'Pay-to-Play' Corruption: Chevron, Campaign Contributions and Government Contracts

This Monday, Aug. 20, 2012 photo shows a Chevron sign in Miami. Chevron says, Friday, Feb. 1, 2013, net income rose 41 percen
This Monday, Aug. 20, 2012 photo shows a Chevron sign in Miami. Chevron says, Friday, Feb. 1, 2013, net income rose 41 percent in the fourth quarter as the company produced more oil and gas, improved performance of its refinery business and realized a gain from swapping assets in an Australian natural gas field. (AP Photo/Alan Diaz)

At the height of the 2012 elections, Chevron Corp. gave an unprecedented $2.5 million campaign contribution to the Congressional Leadership Fund (CLF), a super PAC intimately tied to House Speaker John Boehner (R-Ohio) and the congressional campaign committee of the Republican Party. The problem: Chevron Corp. is a government contractor and is prohibited by law from making contributions to federal candidates, parties and committees, including to the new phenomenon of "independent-expenditure-only" super PACs.

Because of a long and seedy record of companies attempting to buy lucrative government contracts through campaign contributions to those who issue the contracts -- or, just as bad, because of government officials extorting money from companies wishing to do business with the government -- federal contractors have been banned from making campaign contributions since 1940. Despite the recent U.S. Supreme Court's Citizens United v. Federal Election Commission (FEC) decision, which allows unlimited corporate expenditures in elections, there is a special provision in campaign finance law for federal contractors, which Citizens United did not affect. Federal law reads unequivocally that contractors shall not make "any such contribution to any political party, committee or candidate for public office or to any person for any political purpose or use."

These laws have been upheld by the courts over and over, starting with the 1995 Blount v. Securities and Exchange Commission (SEC) decision and more recently in the 2010 Green Party of Connecticut v. Garfield decision and the Wagner v. FEC decision last year.

Even CLF, along with nearly all other super PACs, recognizes this law against campaign contributions from federal contractors. The warning on the website of CLF is typical: "Contributions from foreign nationals, Federal government contractors, national banks, or corporations organized by act of Congress are prohibited."

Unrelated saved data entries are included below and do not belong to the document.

/-! ## The integral bound at a real exponent -/

/-- THE INTEGRAL BOUND AT A REAL EXPONENT `a`: `∫_{u>0} |η-int(a)(u + h)| du ≤ C(g, a, β) · e^{−τ(hg)} · (1 + tr h)^{2(a−2)⁺} · det(h)^{−(2−a)⁺}`
for every `h > 0`, with `C` independent of `h`. -/
theorem integral_norm_etaTwoIntegrand_add_le {d : ℝ × ℂ × ℝ} (hd : 0 < d.1 ∧ normSq d.2.1 < d.1 * d.2.2) {β : ℂ} (hβ : 1 < β.re)
    (a : ℝ) : ∃ C : ℝ, 0 ≤ C ∧ ∀ e : ℝ × ℂ × ℝ, (hermTwo e).PosDef →
      ∫ u in {c : ℝ × ℂ × ℝ | (hermTwo c).PosDef}, ‖etaTwoIntegrand (hermTwo d) (hermTwo e) (a : ℂ) β (u + e)‖ ≤
        C * Real.exp (-(e.1 * d.1 + e.2.2 * d.2.2 + 2 * (e.2.1 * conj d.2.1).re)) *
          ((1 + (e.1 + e.2.2)) ^ (2 * max (a - 2) 0) * (e.1 * e.2.2 - normSq e.2.1) ^ (-max (2 - a) 0)) := by
  have hg : (hermTwo d).PosDef := (posDef_hermTwo_iff d).mpr hd
  rcases le_or_gt 2 a with ha2 | ha2
  · -- `a ≥ 2`: compare with `η(g, ½; 2a − 2, β)`
    have hι : (hermTwo ((1 / 2 : ℝ), (0 : ℂ), (1 / 2 : ℝ))).PosDef := (posDef_hermTwo_iff _).mpr (by norm_num)
    have hint := (integrableOn_etaTwoIntegrand_comp_add hg hι (((2 * a - 2 : ℝ)) : ℂ) hβ).norm
    have hI0 : 0 ≤ ∫ u in {c : ℝ × ℂ × ℝ | (hermTwo c).PosDef}, ‖etaTwoIntegrand (hermTwo d) (hermTwo ((1 / 2 : ℝ), (0 : ℂ), (1 / 2 : ℝ)))
        ((2 * a - 2 : ℝ) : ℂ) β (u + ((1 / 2 : ℝ), (0 : ℂ), (1 / 2 : ℝ)))‖ := integral_nonneg fun _ => norm_nonneg _
    refine ⟨(2 : ℝ) ^ (2 * (a - 2)) * (Real.exp ((d.1 + d.2.2) / 2) *
      ∫ u in {c : ℝ × ℂ × ℝ | (hermTwo c).PosDef}, ‖etaTwoIntegrand (hermTwo d) (hermTwo ((1 / 2 : ℝ), (0 : ℂ), (1 / 2 : ℝ)))
        ((2 * a - 2 : ℝ) : ℂ) β (u + ((1 / 2 : ℝ), (0 : ℂ), (1 / 2 : ℝ)))‖), by positivity, fun e he => ?_⟩
    have heh := (posDef_hermTwo_iff e).mp he
    have he2 : 0 < e.2.2 := snd_pos_of_cone heh.1 heh.2
    have hmono := setIntegral_mono_on (integrableOn_etaTwoIntegrand_comp_add hg he (a : ℂ) hβ).norm
      ((hint.const_mul _).const_mul
        (Real.exp (-(e.1 * d.1 + e.2.2 * d.2.2 + 2 * (e.2.1 * conj d.2.1).re)) * (2 * (1 + (e.1 + e.2.2))) ^ (2 * (a - 2))))
      measurableSet_posDef_hermTwo fun u hu => norm_etaTwoIntegrand_add_le_of_two_le d he hu ha2 β
    rw [integral_const_mul, integral_const_mul] at hmono
    rw [max_eq_left (by linarith : (0 : ℝ) ≤ a - 2), max_eq_right (by linarith : 2 - a ≤ (0 : ℝ)), neg_zero, Real.rpow_zero,
      mul_one]
    rw [Real.mul_rpow (by norm_num : (0 : ℝ) ≤ 2) (by linarith : (0 : ℝ) ≤ 1 + (e.1 + e.2.2))] at hmono
    calc _ ≤ _ := hmono
      _ = _ := by ring
  · -- `a < 2`: compare with the Siegel–Gindikin integrand at `(g, re β)`
    have hint := (integrableOn_siegelGindikin_hermTwo d hd (s := (β.re : ℂ)) (by simpa using hβ)).norm
    have hI0 : 0 ≤ ∫ u in {c : ℝ × ℂ × ℝ | (hermTwo c).PosDef},
        ‖cexp (-(hermTwo u * hermTwo d).trace) * (hermTwo u).det ^ ((β.re : ℂ) - 2)‖ := integral_nonneg fun _ => norm_nonneg _
    refine ⟨∫ u in {c : ℝ × ℂ × ℝ | (hermTwo c).PosDef}, ‖cexp (-(hermTwo u * hermTwo d).trace) * (hermTwo u).det ^ ((β.re : ℂ) - 2)‖,
      hI0, fun e he => ?_⟩
    have heh := (posDef_hermTwo_iff e).mp he
    have he2 : 0 < e.2.2 := snd_pos_of_cone heh.1 heh.2
    have hmono := setIntegral_mono_on (integrableOn_etaTwoIntegrand_comp_add hg he (a : ℂ) hβ).norm
      (hint.const_mul (Real.exp (-(e.1 * d.1 + e.2.2 * d.2.2 + 2 * (e.2.1 * conj d.2.1).re)) * (e.1 * e.2.2 - normSq e.2.1) ^ (a - 2)))
      measurableSet_posDef_hermTwo fun u hu => norm_etaTwoIntegrand_add_le_of_lt_two d he hu ha2 β
    rw [integral_const_mul] at hmono
    rw [max_eq_right (by linarith : a - 2 ≤ (0 : ℝ)), max_eq_left (by linarith : (0 : ℝ) ≤ 2 - a), mul_zero, Real.rpow_zero,
      one_mul, neg_sub]
    calc _ ≤ _ := hmono
      _ = _ := by ring

/-! ## The growth estimate -/

/-- **GROWTH OF `η(g, h; α, β)` IN `h`, UNIFORMLY ON `α`-STRIPS** (organ Φ6b-4 (c); the estimate behind [Shimura1982, Thm 3.1 (ii)], Case II,
m = 2): for `g > 0`, `re β > 1` and `a₁ ≤ a₂` there is `C ≥ 0` such that for every positive definite `h` and every `α` with `a₁ ≤ re α ≤ a₂`,
  `|η(g, h; α, β)| ≤ C · e^{−Re tr(hg)} · (1 + tr h)^{2(a₂−2)⁺} · (1 + det(h)^{−(2−a₁)⁺})`. -/
theorem norm_etaTwo_le {g : Matrix (Fin 2) (Fin 2) ℂ} (hg : g.PosDef) {β : ℂ} (hβ : 1 < β.re) {a₁ a₂ : ℝ} (h12 : a₁ ≤ a₂) :
    ∃ C : ℝ, 0 ≤ C ∧ ∀ h : Matrix (Fin 2) (Fin 2) ℂ, h.PosDef → ∀ α : ℂ, a₁ ≤ α.re → α.re ≤ a₂ →
      ‖etaTwo g h α β‖ ≤ C * Real.exp (-((h * g).trace).re) *
        ((1 + ((h 0 0).re + (h 1 1).re)) ^ (2 * max (a₂ - 2) 0) * (1 + ((h 0 0).re * (h 1 1).re - normSq (h 0 1)) ^ (-max (2 - a₁) 0))) := by
  obtain ⟨d, rfl⟩ : ∃ d : ℝ × ℂ × ℝ, hermTwo d = g := ⟨_, hermTwo_eq_of_isHermitian hg.1⟩
  have hd := (posDef_hermTwo_iff d).mp hg
  obtain ⟨C₁, hC₁, hB₁⟩ := integral_norm_etaTwoIntegrand_add_le hd hβ a₁
  obtain ⟨C₂, hC₂, hB₂⟩ := integral_norm_etaTwoIntegrand_add_le hd hβ a₂
  refine ⟨C₁ + C₂, by positivity, fun h hh α hα₁ hα₂ => ?_⟩
  obtain ⟨e, rfl⟩ : ∃ e : ℝ × ℂ × ℝ, hermTwo e = h := ⟨_, hermTwo_eq_of_isHermitian hh.1⟩
  have heh := (posDef_hermTwo_iff e).mp hh
  have he2 : 0 < e.2.2 := snd_pos_of_cone heh.1 heh.2
  have hδ : 0 < e.1 * e.2.2 - normSq e.2.1 := by linarith [heh.2]
  simp only [trace_hermTwo_mul_hermTwo, hermTwo_apply_zero_zero, hermTwo_apply_one_one, hermTwo_apply_zero_one, ofReal_re]
  -- `|η| ≤ ∫ |η-int(α)| ≤ ∫ (|η-int(a₁)| + |η-int(a₂)|)`
  have hI := (integrableOn_etaTwoIntegrand_comp_add hg hh α hβ).norm
  have hI₁ := (integrableOn_etaTwoIntegrand_comp_add hg hh (a₁ : ℂ) hβ).norm
  have hI₂ := (integrableOn_etaTwoIntegrand_comp_add hg hh (a₂ : ℂ) hβ).norm
  have step1 : ‖etaTwo (hermTwo d) (hermTwo e) α β‖ ≤
      ∫ u in {c : ℝ × ℂ × ℝ | (hermTwo c).PosDef}, ‖etaTwoIntegrand (hermTwo d) (hermTwo e) α β (u + e)‖ := by
    rw [etaTwo_eq_integral_comp_add (hermTwo d) hh.posSemidef]
    exact norm_integral_le_integral_norm _
  have step2 : ∫ u in {c : ℝ × ℂ × ℝ | (hermTwo c).PosDef}, ‖etaTwoIntegrand (hermTwo d) (hermTwo e) α β (u + e)‖ ≤
      ∫ u in {c : ℝ × ℂ × ℝ | (hermTwo c).PosDef}, (‖etaTwoIntegrand (hermTwo d) (hermTwo e) (a₁ : ℂ) β (u + e)‖ +
        ‖etaTwoIntegrand (hermTwo d) (hermTwo e) (a₂ : ℂ) β (u + e)‖) :=
    setIntegral_mono_on hI (hI₁.add hI₂) measurableSet_posDef_hermTwo
      fun u hu => norm_etaTwoIntegrand_add_le_add d hh hu (β := β) hα₁ hα₂
  rw [integral_add hI₁ hI₂] at step2
  have hB₁' := hB₁ e hh
  have hB₂' := hB₂ e hh
  -- monotonicity of the two profile factors in the exponents
  have hE : (1 : ℝ) ≤ 1 + (e.1 + e.2.2) := by linarith [heh.1]
  have hP : 0 ≤ (1 + (e.1 + e.2.2)) ^ (2 * max (a₂ - 2) 0) := Real.rpow_nonneg (by linarith) _
  have hQ : 0 ≤ 1 + (e.1 * e.2.2 - normSq e.2.1) ^ (-max (2 - a₁) 0) := by
    linarith [Real.rpow_nonneg hδ.le (-max (2 - a₁) 0)]
  have hm₁ : (1 + (e.1 + e.2.2)) ^ (2 * max (a₁ - 2) 0) ≤ (1 + (e.1 + e.2.2)) ^ (2 * max (a₂ - 2) 0) :=
    Real.rpow_le_rpow_of_exponent_le hE (by linarith [max_le_max (sub_le_sub_right h12 2) (le_refl (0 : ℝ))])
  have hn₁ : (e.1 * e.2.2 - normSq e.2.1) ^ (-max (2 - a₁) 0) ≤ 1 + (e.1 * e.2.2 - normSq e.2.1) ^ (-max (2 - a₁) 0) := by linarith
  have hn₂ : (e.1 * e.2.2 - normSq e.2.1) ^ (-max (2 - a₂) 0) ≤ 1 + (e.1 * e.2.2 - normSq e.2.1) ^ (-max (2 - a₁) 0) := by
    have h := Literature.Dynamics.TransferOperators.rpow_neg_le_add (a := max (2 - a₂) 0) (a₁ := 0) (a₂ := max (2 - a₁) 0) hδ
      (le_max_right _ _) (max_le_max (by linarith) (le_refl (0 : ℝ)))
    rwa [neg_zero, Real.rpow_zero] at h
  have key₁ : (1 + (e.1 + e.2.2)) ^ (2 * max (a₁ - 2) 0) * (e.1 * e.2.2 - normSq e.2.1) ^ (-max (2 - a₁) 0) ≤
      (1 + (e.1 + e.2.2)) ^ (2 * max (a₂ - 2) 0) * (1 + (e.1 * e.2.2 - normSq e.2.1) ^ (-max (2 - a₁) 0)) :=
    mul_le_mul hm₁ hn₁ (Real.rpow_nonneg hδ.le _) hP
  have key₂ : (1 + (e.1 + e.2.2)) ^ (2 * max (a₂ - 2) 0) * (e.1 * e.2.2 - normSq e.2.1) ^ (-max (2 - a₂) 0) ≤
      (1 + (e.1 + e.2.2)) ^ (2 * max (a₂ - 2) 0) * (1 + (e.1 * e.2.2 - normSq e.2.1) ^ (-max (2 - a₁) 0)) :=
    mul_le_mul_of_nonneg_left hn₂ hP
  have hX₁ := mul_le_mul_of_nonneg_left key₁
    (mul_nonneg hC₁ (Real.exp_pos (-(e.1 * d.1 + e.2.2 * d.2.2 + 2 * (e.2.1 * conj d.2.1).re))).le)
  have hX₂ := mul_le_mul_of_nonneg_left key₂
    (mul_nonneg hC₂ (Real.exp_pos (-(e.1 * d.1 + e.2.2 * d.2.2 + 2 * (e.2.1 * conj d.2.1).re))).le)
  linarith [step1, step2, hB₁', hB₂', hX₁, hX₂]

end Summit.HodgeConjecture.HodgeConjecture.Cruxes.HLiu418.K2LiuHermTwoEtaGrowth

end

"Pay-to-play" corruption -- the exchange of campaign contributions for government contracts -- is a problem that has swept federal, state and local governments across the nation. To get a picture of how damaging pay-to-play corruption can become, just take a look around.

Sting operations have recorded the all-too-common practice of trading contracts for campaign contributions. Just a few examples include former Govs. Rod Blagojevich in Illinois (now sitting in prison), George Ryan in Illinois (once rumored to be in the running for a Nobel Peace Prize) and John Rowland in Connecticut (sentenced to one year and one day). Just as tellingly, the link between campaign contributors and those who were awarded government contracts under the local administrations of former Mayors Jeremy Harris in Honolulu and John Street in Philadelphia have led to corruption investigations and convictions. The SEC has documented numerous cases of individual investment managers orchestrating campaign contributions in exchange for lucrative contracts to manage hedge funds or pension funds. This is why more than a dozen states and the SEC have passed their own pay-to-play rules banning campaign contributions from government contractors.

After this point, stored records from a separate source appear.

import Literature.MathematicalPhysics.QuantumLattice.HubbardHalfFilledPseudospinSinglet
import Literature.MathematicalPhysics.QuantumLattice.HubbardModelParticleHoleProofs
import Literature.MathematicalPhysics.QuantumLattice.SpinTwistedHubbardTorus
import HarnessLib

/-!
# The one-body density matrix of the half-filled Hubbard ground state (Lieb–Loss–McCann)

Lieb, Loss and McCann, *Uniform density theorem for the Hubbard model*, J. Math. Phys. **34** (1993)
891 (arXiv:cond-mat/9304015), Theorem, eqs. (5)–(6): for the Hubbard model with real bipartite
hopping at half filling the one-body density matrix `ρ_σ(x,y) = ⟨c†_{xσ} c_{yσ}⟩` satisfies
`ρ_σ(x,x) = 1/2` and `ρ_σ(x,y) = 0` whenever `x ≠ y` lie on the *same* sublattice — for the
canonical and grand-canonical Gibbs states at every `β` and for their `β → ∞` limits, and for
every interaction strength. This file proves the ground-state case (`β → ∞`, canonical) for the
standard Hubbard Hamiltonian `hamiltonian G t U` on a connected bipartite graph `G` with colour
classes of equal size, `t ≠ 0`, `U > 0`, where by Lieb's theorem
(`LiebHalfFilled.finrank_groundSector_eq_one`) the half-filled ground state `ψ` is unique, so that
the `β → ∞` canonical state *is* the ground-state expectation `⟨ψ, · ψ⟩/‖ψ‖²`.

The proof is Lieb–Loss–McCann's (`Y = J W`, complex conjugation times MacLachlan's hole–particle
map), run on the ground-state vector:

* **(J) reality.** The Jordan–Wigner matrices are real (`annihilation_transpose : (c_i)ᵀ = c†_i`, from
  `SpinTwistedHubbardTorus`),
  hence so is `H` (`conjTranspose_hamiltonian_eq_transpose : Hᴴ = Hᵀ`); complex conjugation
  `ψ ↦ star ψ` therefore preserves the half-filled ground sector and uniqueness forces
  `star ψ = c ψ` (`exists_star_eq_smul_of_groundState`); consequently every real observable `X`
  (`Xᴴ = Xᵀ`) has a real ground-state expectation (`star_expect_eq_of_groundState`).
* **(W) hole–particle symmetry.** With the full particle–hole transformation `P`
  (`c_{xσ} ↦ ε_x c†_{xσ}`, `Fock.particleHole`) one has `P H Pᴴ = H - U N̂ + U|Λ|`
  (`hamiltonian_particleHole_bipartite_holds`), so `Pᴴ ψ` is again a half-filled ground state and
  `Pᴴ ψ = c' ψ` (`exists_particleHole_conjTranspose_mulVec_eq_smul`); hence `⟨P X Pᴴ⟩ = ⟨X⟩`
  (`expect_particleHole_conj_eq_of_groundState`) and, since `P c†_a c_b Pᴴ = ε_a ε_b c_a c†_b`,
  `ρ(a,b) = ε_a ε_b (δ_{ab} ‖ψ‖² - ρ(b,a))` for all orbitals `a, b`
  (`expect_creation_mul_annihilation_particleHole`).
* Hermiticity `ρ(b,a) = conj ρ(a,b)` and reality give: `ρ` is real symmetric
  (`star_expect_creation_mul_annihilation_of_groundState`,
  `expect_creation_mul_annihilation_comm_of_groundState`), `ρ(a,a) = ‖ψ‖²/2` (eq. (5),
  `expect_numberAt_eq_half_of_groundState'`; another proof is in `HubbardPseudospinIsotropy`), and
  **`ρ(a,b) = 0` for distinct orbitals `a ≠ b` on the same sublattice** (eq. (6), any two spins;
  `expect_creation_mul_annihilation_eq_zero_of_groundState`).

Also recorded: the kinetic-energy functional `⟨φ, H(t,0) φ⟩ = -t Σ_σ Σ_{x∼y} ⟨φ, c†_{xσ} c_{yσ} φ⟩`
(`expect_hamiltonian_zero_eq_sum`, any vector), and the even square torus `(ℤ/Lℤ)²`
(`hubbardTorus_…`): `ρ_σ(x, x+r) = 0` for every `r ≠ 0` of even parity `ε_r = +1`, and the
"even part" sum rule `Σ_r f(r) (1 + ε_r) Σ_x ρ_σ(x,x+r) = L² f(0) ‖ψ‖²` for every test function `f`
(with `f(r) = e^{-ik·r}/L²`: the momentum distribution obeys `n_σ(k) + n_σ(k+(π,π)) = 1`).

References: E.H. Lieb, M. Loss, R.J. McCann, J. Math. Phys. 34 (1993) 891 [LiebLossMccann1993];
E.H. Lieb, PRL 62 (1989) 1201 [LiebPRL1989]; H. Tasaki, *Physics and Mathematics of Quantum
Many-Body Systems* (2020) §9.3.3 [Tasaki2020]; A.D. MacLachlan, Mol. Phys. 2 (1959) 271 (the
hole–particle map, as cited by LLM).
-/

noncomputable section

In the 2012 elections, a small handful of contractors chose to ignore the pay-to-play law, but none did so with as much bravado as Chevron. Chevron chipped in 22 percent of CLF's entire campaign budget, financing negative attack ads against 14 Democratic House candidates.

Unlike regular PACs that tend to make contributions to a multitude of candidates, frequently even crossing party lines, well over half of super PACs support only a single candidate or party -- essentially serving as a surrogate for a campaign with no limits. Candidates are subject to contribution limits, super PACs are not. The weight of laundering $2.5 million to a lawmaker through his or her so-called "independent" super PAC can carry a lot of sway over whether that lawmaker may intervene to help award a government contract.

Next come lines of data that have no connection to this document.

/-!
# K1loc, line `Spectral` / thin start — helper: PHASE-TWO START BOX II — the strip `S_1(K)` of `a₁` (Fourier side, series constant abstract)

Helper file of the prover lane on the crux `K1LocalisedCascade` (stmt-AnomalousDissipation-19491), route `SawtoothPulseCascade`
(glue seat; start box of record `StartBoxTwo`, arbiter A23-4…A23-7).  The first link of the start chain
`S_1(K″) → T_1(K′) → S_2(K_2 = 800)` is the strip `S_1(K) = Σ'[|k₀| < K]‖𝓕a₁‖²` of the explicit iterate `a₁`
(`γ = 8`, `N₀ = 1`, `0 < δ₀ ≤ 2⁻³⁰`).  Road: `[|k₀| < K] ≤ [|k₁| ≤ 1] + [|k₀| < K ∧ 2 ≤ |k₁|]`; the low fibres `|k₁| ≤ 1` are paid
EXACTLY (`…PhaseTwoStartBoxFibres.tsum_lowFibres_sq_norm_phaseOne_le`: `(16/(63π) + ε)² + ε²/2`, no `(u+v)² ≤ 2(u²+v²)` loss),
the fibres `|k₁| ≥ 2` by the exact-weight start inequality of `…PhaseOneStart` with the window `|k₀ ± 1| ≤ K` on each chirp
(`tsum_weight_chirp_le_lowpass`, `sum_sq_norm_fourierCoeff_exactChirp_le_of_even` at `λ = 8n`, `Q = K < 8|n|`; Bessel `≤ 1` when
`8|n| ≤ K`), termwise dominated by `β_K(m) = [2 ≤ m]·w(m)·min(1, (√L_K(m) + mε)²)`, `L_K(m) = (K+1)(16m/(π(64m² − K²)))²`
(`= 1` if `8m ≤ K`), `w` the weight table of `…ExactChirpSelf`, `ε ≤ 2⁻²⁵` the rounding slope.  Main theorem
**`phaseOne_strip_le_of_series`**: if `Σ_{m∈T} β_K(m) ≤ B` for every finite `T` (the numeric series, supplied per `K` by
`…PhaseTwoStartBoxSeries`), then `S_1(K) ≤ (16/(63π) + 2⁻²⁵)² + 2⁻⁵¹ + (√(2B) + 2⁻²⁵)²`.
No definitions; nothing about the crux at `δ₀ = ¼`. [cite: Grafakos2014, Prop. 3.1.2 (5) and Prop. 3.2.7 (3)] [problem: turb]
-/

-- `Summit.<Summit>.<Problem>`: single-conjunct summit, the duplicate namespace segment is deliberate.
set_option linter.dupNamespace false

noncomputable section

namespace Summit.AnomalousDissipation.AnomalousDissipation.Theorems.SawtoothPulseCascade.K1Start

open MeasureTheory Set Filter Topology UnitAddTorus Function Complex AddCircle
open scoped Real
open Literature.Analysis Literature.Analysis.FunctionSpaces Literature.Analysis.FunctionSpaces.Torus Literature.Analysis.FluidPDE
open Literature.Analysis.FluidPDE.ShearStage
open Literature.Analysis.FluidPDE.SawtoothCascade Literature.Analysis.FluidPDE.SawtoothCascade.CascadeParams

/-! ## §1 The termwise majorant and its fold over `ℤ` -/

/-- The termwise majorant `β_K(m)` is nonnegative. [folklore] -/
theorem stripTerm_nonneg (K m : ℕ) (ε : ℝ) :
    0 ≤ (if 2 ≤ m then (1 : ℝ) else 0) *
      ((if Odd m then (1 / (π * ((8 : ℝ) + m)) + 1 / (π * |(8 : ℝ) - m|)) ^ 2 else if m = 8 then (1 / 4 : ℝ) else 0) *
        min 1 ((Real.sqrt (if 8 * m ≤ K then (1 : ℝ) else
            ((K : ℝ) + 1) * (2 * (8 * (m : ℝ)) / (π * ((8 * (m : ℝ)) ^ 2 - (K : ℝ) ^ 2))) ^ 2) + m * ε) ^ 2)) :=
  mul_nonneg (by split_ifs <;> norm_num) (mul_nonneg (by split_ifs <;> positivity) (le_min zero_le_one (sq_nonneg _)))

/-- **Folding the fibre series over `ℤ`**: a termwise bound `t(n) ≤ β_K(|n|)` and `Σ_{m∈T} β_K(m) ≤ B` for all finite `T ⊆ ℕ` give
`Σ_{n∈S} t(n) ≤ 2B` for all finite `S ⊆ ℤ` (each `m` has the two preimages `±m`). [folklore] -/
theorem sum_int_le_two_mul_of_natAbs {β : ℕ → ℝ} (hβ0 : ∀ m, 0 ≤ β m) {B : ℝ} (hB : ∀ T : Finset ℕ, ∑ m ∈ T, β m ≤ B)
    {t : ℤ → ℝ} (ht : ∀ n : ℤ, t n ≤ β n.natAbs) (S : Finset ℤ) : ∑ n ∈ S, t n ≤ 2 * B := by
  classical
  have h1 : ∑ n ∈ S, t n ≤ ∑ n ∈ S, β n.natAbs := Finset.sum_le_sum fun n _ => ht n
  set T := S.image Int.natAbs with hT
  have h2 : ∑ n ∈ S, β n.natAbs = ∑ m ∈ T, ∑ n ∈ S.filter (fun n => n.natAbs = m), β n.natAbs :=
    (Finset.sum_fiberwise_of_maps_to (fun n hn => Finset.mem_image_of_mem _ hn) _).symm
  have h3 : ∀ m ∈ T, ∑ n ∈ S.filter (fun n => n.natAbs = m), β n.natAbs ≤ 2 * β m := by
    intro m _
    have heq : ∑ n ∈ S.filter (fun n => n.natAbs = m), β n.natAbs = ∑ n ∈ S.filter (fun n => n.natAbs = m), β m :=
      Finset.sum_congr rfl fun n hn => by rw [(Finset.mem_filter.1 hn).2]
    rw [heq, Finset.sum_const, nsmul_eq_mul]
    have hcard : (S.filter (fun n => n.natAbs = m)).card ≤ 2 := by
      have hsub : S.filter (fun n => n.natAbs = m) ⊆ {(m : ℤ), -(m : ℤ)} := by
        intro n hn
        rw [Finset.mem_insert, Finset.mem_singleton]
        have h := (Finset.mem_filter.1 hn).2
        rcases Int.natAbs_eq n with h' | h' <;> [left; right] <;> rw [h', h]
      exact (Finset.card_le_card hsub).trans (Finset.card_le_two)
    have : ((S.filter (fun n => n.natAbs = m)).card : ℝ) ≤ 2 := by exact_mod_cast hcard
    exact mul_le_mul_of_nonneg_right this (hβ0 m)
  calc ∑ n ∈ S, t n ≤ ∑ m ∈ T, ∑ n ∈ S.filter (fun n => n.natAbs = m), β n.natAbs := h1.trans (le_of_eq h2)
    _ ≤ ∑ m ∈ T, 2 * β m := Finset.sum_le_sum h3
    _ = 2 * ∑ m ∈ T, β m := by rw [Finset.mul_sum]
    _ ≤ 2 * B := by have := hB T; linarith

Chevron probably was expecting a very different outcome in the 2012 elections. Or perhaps Chevron was expecting the laws on the books not to be enforced. Either way, Chevron established itself as a big money player in politics -- a player willing to spend heavily in elections to further its interests. Lawmakers and officials responsible for awarding government contracts undoubtedly have taken notice.

Public Citizen has asked the FEC to investigate the Chevron campaign contribution and enforce the law to prevent further pay-to-play abuses. If the FEC is not willing to act, lawmakers will be on their own come the next election. The potential for scandal is just another large campaign contribution away.

Since this post was written, Chevron has responded in the media that it does not believe it violated the law because it contributed through a corporation (Chevron Corporation) different from Chevron USA, which has most of the government contracts. Even if that is true, it appears based on SpendingUSA.gov that Chevron Corporation itself had government contracts in 2012, and a contribution would be illegal if any of those was either in force or being negotiated when the contribution was made.